■ **Your objective**:
Set down the lines below exactly as they stand, please. Go from the first through the one containing "abc-iut-c312-5's ramified hull".
Information given Start Marker
import Summits.ABC.IUTFork.Joshi.TestATS4LowerBoundGenuineConverse
import Literature.NumberTheory.NumberFields.CyclotomicFieldFourClassNumber
import Mathlib.NumberTheory.DiophantineApproximation.Basic
import HarnessLib

/-!
# R-J census, row Y-21ℓ — the located converse, WITNESSED: over every number field `F ≠ ℚ` genuine tame data with free `q`-depth HIT the
# inflation window (`Statement ∧ ¬Cor91111`); a concrete pilot datum over `ℚ(ζ₄)` meets every hypothesis

Proof-only record file of the abc-iut cell, branch E → R-J «Joshi Y-discharge census» (D-0079; rung LADDER-ABC:A2.RESCUE.J; seat abc-iut-E-t59,
gen 8; sequel of `TestATS4LowerBoundGenuineConverse` (p463394), whose `statement_and_not_cor91111_iff_window` says: at genuine tame data with
exponent-shaped ideles, for every adelic datum `A` reading the genuine volumes, `Statement ∧ ¬A.Cor91111 ↔ 0 < gap ∧ ↑gap ≤ −|log(Θ)|(𝟙)`).
**No side is taken** on [IUTchIII] Cor. 3.12 / [IUTchIV] Thm 1.10, on [J-III] Cor 9.11.1.1 / [J-IV] Thm 6.10.1 (unrefereed arXiv preprints) or on
any author; typed ≠ proved ≠ endorsed; instantiated ≠ endorsed; no definition, no `Prop` fact; every printed relation stays a hypothesis BY NAME.

* §0 `exists_int_int_log_mem_Ioc` — Dirichlet's approximation theorem (Mathlib `Real.exists_int_int_abs_mul_sub_le`) places an INTEGER
  combination `a·log p₁ + b·log p₂` of the logarithms of two distinct primes in any window `(0, ε]` (`p₁^k ≠ p₂^j`). [folklore]
* §1 **`exists_statement_and_not_cor91111_of_one_lt_finrank`** — for pilot data `X` over a number field `F` with `[F : ℚ] > 1` whose bad places
  FILL the fibres over a finite set `U` of odd primes unramified in `F` (bad mass one) containing two distinct primes: for EVERY Thm-3.11 context
  there are exponent-shaped pilot ideles (non-zero, units off `S`, norms `≤ 1`; `q`-depth `≥ 1` on `U`, FREE — not pinned to `P_q`) and an adelic
  Θ-values-locus datum `A` on `s = U` READING the genuine `q`-volumes and hull volumes of abc-iut-c312-7's `settingPrVolSharp`, with
  **`Statement ∧ ¬A.Cor91111`**. The window `(0, −|log(Θ)|(𝟙)]` has positive length by abc-iut-w4-d107 part 23 (Minkowski: some prime ramifies in
  `F`; abc-iut-c312-5's ramified hull gain), and §0 puts `ℓ⋆·gap = a·log p₁ + b·log p₂` inside `(0, ℓ⋆·−|log(Θ)|(𝟙)]` with `m_q(p₁) = |a|+1`,
  `Σ_j m_Θ(p₁, j) = a + ℓ⋆(|a|+1)` (all at the first label), likewise at `p₂`, and `m_q = m_Θ(j) = 1` elsewhere on `U`.
* §2 **`exists_pilotData_cyclotomicField_four_window_hypotheses`** — the hypotheses of §1 are INHABITED: over `ℚ(ζ₄)` (Mathlib's
  `CyclotomicField 4 ℚ`: `[F:ℚ] = 2`, `disc = −4` — tree `discr_cyclotomicField_four`; `√−1 ∈ F` as [IUTchI] Def. 3.1 (a) asks) the pilot datum
  `j_E := 21⁻¹`, `S := V(F)₃ ∪ V(F)₇`, `l := 5` with `U = {3, 7}` (odd, `∤ 4`, bad mass one by construction). A PilotData-level inhabitant only
  (no elliptic curve, no `K = F(E[l])`).
So the census word's «converse located (inflation)» is now two-sided in kernel: «Statement ⟹ J» is DERIVED at every ℚ-bed
(`cor91111_iff_statement_rat`) and REFUTED at genuine tame data over every `F ≠ ℚ` with free `q`-depth (this file). HONEST SCOPE (as in the
parent): (Ind2) as typed at the real setting (`Real.ismDH`), sharp (Ind3) reading, trivial archimedean container, FREE ideles — for `q`-ideles
REALISING `P_q` the window question «`ℓ⋆·−|log(Θ)|(𝟙) ≥` q-granularity» stays undecided without a quantitative hull-gain bound; the Statement
holds at the witness BY (Ind1)/(Ind2)-INFLATION of the unit boxes at the ramified packets, «saying nothing about print's intended content»
(w4-d107 part 12); vs S unchanged: S-BYPASSED (p447958). [claim: Joshi2024ATS3, status: disputed] [claim: Mochizuki2012, status: disputed] for the
items cited BY NAME; [cite: DupuyHilado2025, §3.3, §3.6, §3.9, §4.7, §4.9] (carriers); [cite: NeukirchANT1999, Ch. III (2.17)]. Standard axioms.
-/

noncomputable section

open Set Function NumberField IsDedekindDomain Finset
open scoped Pointwise

namespace Summit.ABC.IUTFork.Joshi

open Thm311 Thm311.Real Cor312 Cor312.Setting Cor312Vol Literature.IUT.LogThetaLattice Literature.IUT.LogVolume
  Literature.IUT.HodgeTheaters

namespace TestATS4LowerBound

/-! ## 0. Dirichlet's approximation theorem for `log p₁ / log p₂` -/

/-- **Dirichlet's approximation theorem lands an integer combination `a·log p + b·log q` of the logarithms of two DISTINCT
primes in any window `(0, ε]`** (`log p / log q` is irrational: `p^k = q^j` is impossible for `k ≥ 1`). [folklore]
[cite: NeukirchANT1999, Ch. I §5 (unique factorisation)] -/
theorem exists_int_int_log_mem_Ioc {p q : ℕ} (hp : p.Prime) (hq : q.Prime) (hpq : p ≠ q) {ε : ℝ} (hε : 0 < ε) :
    ∃ a b : ℤ, 0 < a * Real.log p + b * Real.log q ∧ a * Real.log p + b * Real.log q ≤ ε := by
  have hp1 : (1 : ℝ) < p := by exact_mod_cast hp.one_lt
  have hq1 : (1 : ℝ) < q := by exact_mod_cast hq.one_lt
  have hlp : 0 < Real.log p := Real.log_pos hp1
  have hlq : 0 < Real.log q := Real.log_pos hq1
  obtain ⟨n, hn⟩ := exists_nat_gt (Real.log q / ε)
  have hn0 : 0 < n := by
    rcases Nat.eq_zero_or_pos n with h | h
    · rw [h, Nat.cast_zero] at hn; exact absurd hn (not_lt.mpr (div_pos hlq hε).le)
    · exact h
  obtain ⟨j, k, hk0, -, hjk⟩ := Real.exists_int_int_abs_mul_sub_le (Real.log p / Real.log q) hn0
  set D : ℝ := k * Real.log p - j * Real.log q with hD
  have hDeq : D = (k * (Real.log p / Real.log q) - j) * Real.log q := by
    rw [hD]; field_simp
  have hDle : |D| ≤ ε := by
    rw [hDeq, abs_mul, abs_of_pos hlq]
    have h1 : |(k : ℝ) * (Real.log p / Real.log q) - j| * Real.log q ≤ 1 / (n + 1) * Real.log q :=
      mul_le_mul_of_nonneg_right hjk hlq.le
    refine h1.trans ?_
    rw [one_div_mul_eq_div, div_le_iff₀ (by positivity)]
    have h2 : Real.log q < ε * n := by rwa [div_lt_iff₀ hε, mul_comm] at hn
    nlinarith
  have hDne : D ≠ 0 := by
    intro h0
    have heq : (k : ℝ) * Real.log p = j * Real.log q := sub_eq_zero.mp (hD ▸ h0)
    rcases le_or_gt j 0 with hj | hj
    · have h1 : (0 : ℝ) < k * Real.log p := mul_pos (by exact_mod_cast hk0) hlp
      have h2 : (j : ℝ) * Real.log q ≤ 0 := mul_nonpos_of_nonpos_of_nonneg (by exact_mod_cast hj) hlq.le
      linarith
    · obtain ⟨k', rfl⟩ := Int.eq_ofNat_of_zero_le hk0.le
      obtain ⟨j', rfl⟩ := Int.eq_ofNat_of_zero_le hj.le
      have hk' : 0 < k' := by exact_mod_cast hk0
      have heq' : Real.log ((p : ℝ) ^ k') = Real.log ((q : ℝ) ^ j') := by
        rw [Real.log_pow, Real.log_pow]; exact_mod_cast heq
      have hpow : ((p : ℝ) ^ k') = (q : ℝ) ^ j' :=
        Real.log_injOn_pos (Set.mem_Ioi.mpr (by positivity)) (Set.mem_Ioi.mpr (by positivity)) heq'
      have hnat : p ^ k' = q ^ j' := by exact_mod_cast hpow
      have hdvd : p ∣ q ^ j' := hnat ▸ dvd_pow_self p hk'.ne'
      exact hpq ((Nat.prime_dvd_prime_iff_eq hp hq).mp (hp.dvd_of_dvd_pow hdvd))
  rcases lt_or_gt_of_ne hDne with hneg | hpos
  · refine ⟨-k, j, ?_, ?_⟩
    · push_cast; linarith
    · push_cast; linarith [neg_abs_le D]
  · refine ⟨k, -j, ?_, ?_⟩
    · push_cast; linarith
    · push_cast; linarith [le_abs_self D]


/-! ## 1. Over every `F ≠ ℚ` the inflation window is HIT by genuine tame data with free `q`-depth -/

section Witness

variable {F : Type} [Field F] [NumberField F] (X : PilotData F) {logv : PadicLogs F} (hlog : LogvAnalytic logv)
  (M : Type) [Field M] [NumberField M]
  (archPk : ∀ (j : (thetaIndex X).Label) (vQ : (thetaIndex X).VQ), Set ((logShellsDH X logv).Packet j vQ))
  (archSub : ∀ (j : (thetaIndex X).Label) (v : (thetaIndex X).V),
    Set ((logShellsDH X logv).Packet j ((thetaIndex X).over v)))
  (Ψ : ℤ → ∀ v : (thetaIndex X).V, v ∈ (thetaIndex X).Vbad → Set ((logShellsDH X logv).StarPacket v))
  (act : ℤ → ∀ v : (thetaIndex X).V, v ∈ (thetaIndex X).Vbad →
    (logShellsDH X logv).StarPacket v → Module.End ℚ ((logShellsDH X logv).StarPacket v))
  (Mmod : ℤ → ∀ j : (thetaIndex X).LabelStar, Set ((logShellsDH X logv).GlobalPacket j.1))
  (region : ℤ → ∀ j : (thetaIndex X).LabelStar, FinDivisor M → ∀ vQ : (thetaIndex X).VQ,
    Set ((logShellsDH X logv).Packet j.1 vQ))
  (n : ℤ) {HT : Type} {LogLink : HT → HT → Type} {IsFull : ∀ {s t : HT}, LogLink s t → Prop}
  (lat : LGPGaussianLogThetaLattice LogLink IsFull)
  {Frd : Type} {IsoF : Frd → Frd → Type} {Ob : Frd → Type} {realify : Frd → Frd} {Strip : Type}
  {IsoS : Strip → Strip → Type} {Mv : ∀ v : (thetaIndex X).V, v ∈ (thetaIndex X).Vbad → Type}
  [∀ v h, Monoid (Mv v h)]
  (sig : GlobalLGPFrobenioidSignature (thetaIndex X).lstar (thetaIndex X).V (· ∈ (thetaIndex X).Vbad)
    Frd IsoF Ob realify Strip IsoS Mv)
  (split : SplittingMonoids Mv) {ObΔ : Type} {N : ∀ v : (thetaIndex X).V, v ∈ (thetaIndex X).Vbad → Type}
  [∀ v h, Monoid (N v h)] (qData : QPilotData ObΔ N)
  (U : Finset Nat.Primes)
  (hU : ∀ (pp : Nat.Primes) (x : (thetaIndex X).Fibre (.inr pp)),
    haveI : Fact (pp : ℕ).Prime := ⟨pp.2⟩; placeOf X pp.1 x ∈ X.S → pp ∈ U)
  (hUS : ∀ (pp : Nat.Primes), pp ∈ U → ∀ (x : (thetaIndex X).Fibre (.inr pp)),
    haveI : Fact (pp : ℕ).Prime := ⟨pp.2⟩; placeOf X pp.1 x ∈ X.S)
  (hU2 : ∀ pp ∈ U, 2 < (pp : ℕ)) (hUd : ∀ pp ∈ U, ¬ ((pp : ℕ) : ℤ) ∣ NumberField.discr F)
  (s : Finset (thetaIndex X).VQ) (hs : ∀ w, w ∈ s ↔ ∃ pp ∈ U, w = Sum.inr pp)
omit [MeasurableSpace E] [BorelSpace E] [FiniteDimensional ℝ F'] in
/-- The Laplacian of a difference of `C²` maps. [folklore] -/
theorem laplacian_sub_apply {f g : E → F'} (hf : ContDiff ℝ 2 f) (hg : ContDiff ℝ 2 g) (x : E) :
    (Δ (fun y ↦ f y - g y)) x = (Δ f) x - (Δ g) x := by
  set b := stdOrthonormalBasis ℝ E
  rw [laplacian_eq_sum_fderiv_fderiv_normed b (hf.sub hg) x,
    laplacian_eq_sum_fderiv_fderiv_normed b hf x, laplacian_eq_sum_fderiv_fderiv_normed b hg x,
    ← Finset.sum_sub_distrib]
  refine Finset.sum_congr rfl fun i _ ↦ ?_
  have hdf : Differentiable ℝ f := hf.differentiable (by norm_num)
  have hdg : Differentiable ℝ g := hg.differentiable (by norm_num)
  have h1 : (fun y ↦ fderiv ℝ (fun z ↦ f z - g z) y (b i)) =
      fun y ↦ fderiv ℝ f y (b i) - fderiv ℝ g y (b i) := by
    funext y
    rw [fderiv_fun_sub (hdf y) (hdg y)]
    rfl
  rw [h1]
  have hdf' : DifferentiableAt ℝ (fun y ↦ fderiv ℝ f y (b i)) x :=
    (((hf.fderiv_right (m := 1) le_rfl).clm_apply contDiff_const).differentiable (by norm_num)) x
  have hdg' : DifferentiableAt ℝ (fun y ↦ fderiv ℝ g y (b i)) x :=
    (((hg.fderiv_right (m := 1) le_rfl).clm_apply contDiff_const).differentiable (by norm_num)) x
  rw [fderiv_fun_sub hdf' hdg']
  rfl

/-- **The Laplacian falls on the data**: `Δ v[Θ](t) = v[ΔΘ](t)`. [folklore] -/
theorem laplacian_heatDuhamelZero (hΘ : IsSpaceTimeTestOn (⊤ : Opens (ℝ × E)) Θ) (hν : 0 < ν)
    (t : ℝ) (x : E) :
    (Δ (heatDuhamelZero ν Θ t)) x = heatDuhamelZero ν (fun s ↦ Δ (Θ s)) t x := by
  haveI : CompleteSpace F' := FiniteDimensional.complete ℝ F'
  have hh := isHeatAdmissible_heatDuhamelFwd hν hΘ 0
  rw [show heatDuhamelZero ν Θ t = fun y ↦ heatDuhamelFwd ν Θ t y -
      freeFlow ν (heatDuhamelFwd ν Θ 0) t y from rfl,
    laplacian_sub_apply ((contDiff_heatDuhamelFwd hΘ hν t).of_le (by norm_cast))
      ((hh.freeFlow hν t).contDiff.of_le (by norm_cast)),
    laplacian_heatDuhamelFwd hΘ hν t x, laplacian_freeFlow hh hν t x, heatDuhamelZero_apply]
  congr 2
  funext y
  exact laplacian_heatDuhamelFwd hΘ hν 0 y

/-- **The heat equation on `[0, ∞)`** (one-sided at `t = 0`):
`∂ₜv = νΔv + Θ` within `[0, ∞)` for every `t ≥ 0`. [cite: Evans2010, §2.3.1, Thm. 2] -/
theorem hasDerivWithinAt_heatDuhamelZero (hΘ : IsSpaceTimeTestOn (⊤ : Opens (ℝ × E)) Θ)
    (hν : 0 < ν) {t : ℝ} (ht : 0 ≤ t) (x : E) :
    HasDerivWithinAt (fun s ↦ heatDuhamelZero ν Θ s x)
      (ν • (Δ (heatDuhamelZero ν Θ t)) x + Θ t x) (Ici 0) t := by
  haveI : CompleteSpace F' := FiniteDimensional.complete ℝ F'
  have hh := isHeatAdmissible_heatDuhamelFwd hν hΘ 0
  have h1 := (heatDuhamelFwd_heat hΘ hν t x).hasDerivWithinAt (s := Ici 0)
  have h2 := hasDerivWithinAt_freeFlow hh hν ht x
  have h := h1.sub h2
  have hval : ν • (Δ (heatDuhamelFwd ν Θ t)) x + Θ t x - ν • freeFlow ν (Δ (heatDuhamelFwd ν Θ 0)) t x =
      ν • (Δ (heatDuhamelZero ν Θ t)) x + Θ t x := by
    rw [← laplacian_freeFlow hh hν t x,
      show heatDuhamelZero ν Θ t = fun y ↦ heatDuhamelFwd ν Θ t y -
        freeFlow ν (heatDuhamelFwd ν Θ 0) t y from rfl,
      laplacian_sub_apply ((contDiff_heatDuhamelFwd hΘ hν t).of_le (by norm_cast))
        ((hh.freeFlow hν t).contDiff.of_le (by norm_cast)), smul_sub]
    abel
  rw [← hval]
  exact h

/-! ### The estimates of every order on `[0, T]` -/

section Estimates

/-- The energy of the initial value `h = 𝒱[Θ](0)` and of its gradient: for data with time
support in `[τ₀, b]`, `τ₀ ≤ 0 ≤ T`, `E_k(h) ≤ 4(T - τ₀) Q_k` and `Σᵢ E_k(∂ᵢh) ≤ (2n/ν) Q_k`,
`Q_k = ∫_{τ₀}^T E_k(Θ)`. [cite: LemarieRieusset2016, Prop. 4.3] -/
theorem sobolevEnergy_heatDuhamelFwd_zero_le (hΘ : IsSpaceTimeTestOn (⊤ : Opens (ℝ × E)) Θ)
    (hν : 0 < ν) {τ₀ b : ℝ} (hab : ∀ s, s ∉ Icc τ₀ b → Θ s = 0) (hτ₀ : τ₀ ≤ 0) {T : ℝ}
    (hT : 0 ≤ T) (k : ℕ) :
    sobolevEnergy k (heatDuhamelFwd ν Θ 0) ≤
        ENNReal.ofReal (4 * (T - τ₀)) * ∫⁻ s in Ioo τ₀ T, sobolevEnergy k (Θ s) ∧
      ∑ i, sobolevEnergy k (fun x ↦ fderiv ℝ (heatDuhamelFwd ν Θ 0) x (stdOrthonormalBasis ℝ E i)) ≤
        ENNReal.ofReal (2 * (Module.finrank ℝ E : ℝ) / ν) * ∫⁻ s in Ioo τ₀ T, sobolevEnergy k (Θ s) :=
  ⟨sobolevEnergy_heatDuhamelFwd_le hν k hΘ hab (hτ₀.trans hT) ⟨hτ₀, hT⟩,
    sum_sobolevEnergy_fderiv_heatDuhamelFwd_le hν k hΘ hab (hτ₀.trans hT) ⟨hτ₀, hT⟩⟩
/-
Copyright (c) 2026 the pub-hodgecm-mathlib formalisation cell (harness21).  Prover seat hodgecm-mathlib-LH4-p08 (g4), Track A «(D-RAM) FOUR-FRAME», unit U2H, the census leaf
(ρ2b′-X) `stub_U2H_fixedPointCensus_typeTwo_unit0` — dealer LH4-plan (g12) WORD #16∕#21 hand T5a «TORIC LEVEL CENSUS, K-UNRAMIFIED» (payer LH4-p14; plan owner LH4-p12 (g4)):
the u-FREE LEVEL TABLE of the ANISOTROPIC side in CLOSED FORM over the ★ DEFS leaf `levelSet`.  2026-09-04.
-/
import Summits.HodgeConjecture.HodgeConjecture.Theorems.F0P3cDyRamToricCensusDefs   -- ★ p857239 (LH4-p12 (g4)): `IsOrd`, `dualGen`, `levelSet`
import Literature.NumberTheory.LocalFields.QuadraticOrderLevelClasses              -- ★ p857397 (this seat, D1): membership lemmas, generator sets as translates
import Literature.NumberTheory.LocalFields.QuadraticOrderTorusIndices               -- ★ p857326∕p857349 (this seat): Flicker `[U_M : 𝒪_jˣ] = (q+1)q^{j−1}`
import Literature.NumberTheory.LocalFields.WildQuadraticDatumNormOneQuotient        -- ★ `v_div_map_sub_one_eq_of_v_eq_v_varpi` (depth `d − 1` of `ϖ`-quotients)
import HarnessLib

/-!
# T5a (type U, K-unramified): the u-free level table of the ANISOTROPIC side, closed form in `(q, d)`

Same frame as the hyperbolic sheet (one-field currency for `M`, third field `K'` with datum `(σ', π', d)` embedded by `jK` onto the Θ-fixed
elements, unit-norm surjectivity `hnorm`).  For an ANISOTROPIC hermitian scalar `h` (no isotropic vector):

  `#levelSet(j,a) = |G_j|` if (`d ≤ j + 1` and `a + d = j + 1`) or (`j + 1 < d`, `a = 0`, `j + d` odd);   `= 0` otherwise,

`|G_j| = (q+1)q^{j−1}` (`j ≥ 1`), `1` (`j = 0`).  MECHANISM: (A1) anisotropy forces the PARITY `v(h) = exp(2n + 1 − d)` (else the skew unit `ι·w∕h'`,
`ι = π' − σ'π'`, is a unit norm `N_Θ(ω)` by `hnorm` and `ω` is isotropic); (A2) for `g ∈ K'` of that parity `|g + σ'g| = |g|·|π'|^{d−1}` (★ depth `d − 1` of
`π'`-quotients); hence (A3) the twist depth `|1 + η·t(ω)| = exp(1 − d)` is THE SAME for every unit `ω`, so by ★ D1's membership lemmas the generators of
level `a` are all of `ϖE^{k₀}·U_M` or none, and `#(U_M ∕ 𝒪_jˣ) = |G_j|` (★ Flicker).
HONEST LABEL: HC_CM is proved only modulo the 7 printed citations (2 remaining named inputs: hLiu418 = stmt-HodgeConjecture-24832,
h413 = stmt-HodgeConjecture-24833) until rung 0 closes; (ρ2b′-X) :418 is an OPEN prover target — this file is a helper (`--supports`), proofs only.
-/

set_option autoImplicit false

open WithZero IsLocalRing
open scoped Valued Pointwise

namespace Summit.HodgeConjecture.HodgeConjecture.Cruxes.H413.F0P3cDyRamToricLevelCensusUnr

open Summit.HodgeConjecture.HodgeConjecture.Cruxes.H413.F0P3cDyRamToricCensusDefs
open Literature.NumberTheory.LocalFields.QuadraticOrder Literature.NumberTheory.LocalFields.WildQuadraticDatum

variable {K : Type*} [Field K] [Valued K ℤᵐ⁰] {ρ Θ : K →+* K} {α ϖE h : K} {d q : ℕ}
variable {K' : Type*} [Field K'] [Valued K' ℤᵐ⁰] {σ' : K' →+* K'} {π' : K'}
Information given End Marker
■ **Result below**:
import Summits.ABC.IUTFork.Joshi.TestATS4LowerBoundGenuineConverse
import Literature.NumberTheory.NumberFields.CyclotomicFieldFourClassNumber
import Mathlib.NumberTheory.DiophantineApproximation.Basic
import HarnessLib

/-!
# R-J census, row Y-21ℓ — the located converse, WITNESSED: over every number field `F ≠ ℚ` genuine tame data with free `q`-depth HIT the
# inflation window (`Statement ∧ ¬Cor91111`); a concrete pilot datum over `ℚ(ζ₄)` meets every hypothesis

Proof-only record file of the abc-iut cell, branch E → R-J «Joshi Y-discharge census» (D-0079; rung LADDER-ABC:A2.RESCUE.J; seat abc-iut-E-t59,
gen 8; sequel of `TestATS4LowerBoundGenuineConverse` (p463394), whose `statement_and_not_cor91111_iff_window` says: at genuine tame data with
exponent-shaped ideles, for every adelic datum `A` reading the genuine volumes, `Statement ∧ ¬A.Cor91111 ↔ 0 < gap ∧ ↑gap ≤ −|log(Θ)|(𝟙)`).
**No side is taken** on [IUTchIII] Cor. 3.12 / [IUTchIV] Thm 1.10, on [J-III] Cor 9.11.1.1 / [J-IV] Thm 6.10.1 (unrefereed arXiv preprints) or on
any author; typed ≠ proved ≠ endorsed; instantiated ≠ endorsed; no definition, no `Prop` fact; every printed relation stays a hypothesis BY NAME.

* §0 `exists_int_int_log_mem_Ioc` — Dirichlet's approximation theorem (Mathlib `Real.exists_int_int_abs_mul_sub_le`) places an INTEGER
  combination `a·log p₁ + b·log p₂` of the logarithms of two distinct primes in any window `(0, ε]` (`p₁^k ≠ p₂^j`). [folklore]
* §1 **`exists_statement_and_not_cor91111_of_one_lt_finrank`** — for pilot data `X` over a number field `F` with `[F : ℚ] > 1` whose bad places
  FILL the fibres over a finite set `U` of odd primes unramified in `F` (bad mass one) containing two distinct primes: for EVERY Thm-3.11 context
  there are exponent-shaped pilot ideles (non-zero, units off `S`, norms `≤ 1`; `q`-depth `≥ 1` on `U`, FREE — not pinned to `P_q`) and an adelic
  Θ-values-locus datum `A` on `s = U` READING the genuine `q`-volumes and hull volumes of abc-iut-c312-7's `settingPrVolSharp`, with
  **`Statement ∧ ¬A.Cor91111`**. The window `(0, −|log(Θ)|(𝟙)]` has positive length by abc-iut-w4-d107 part 23 (Minkowski: some prime ramifies in
  `F`; abc-iut-c312-5's ramified hull gain), and §0 puts `ℓ⋆·gap = a·log p₁ + b·log p₂` inside `(0, ℓ⋆·−|log(Θ)|(𝟙)]` with `m_q(p₁) = |a|+1`,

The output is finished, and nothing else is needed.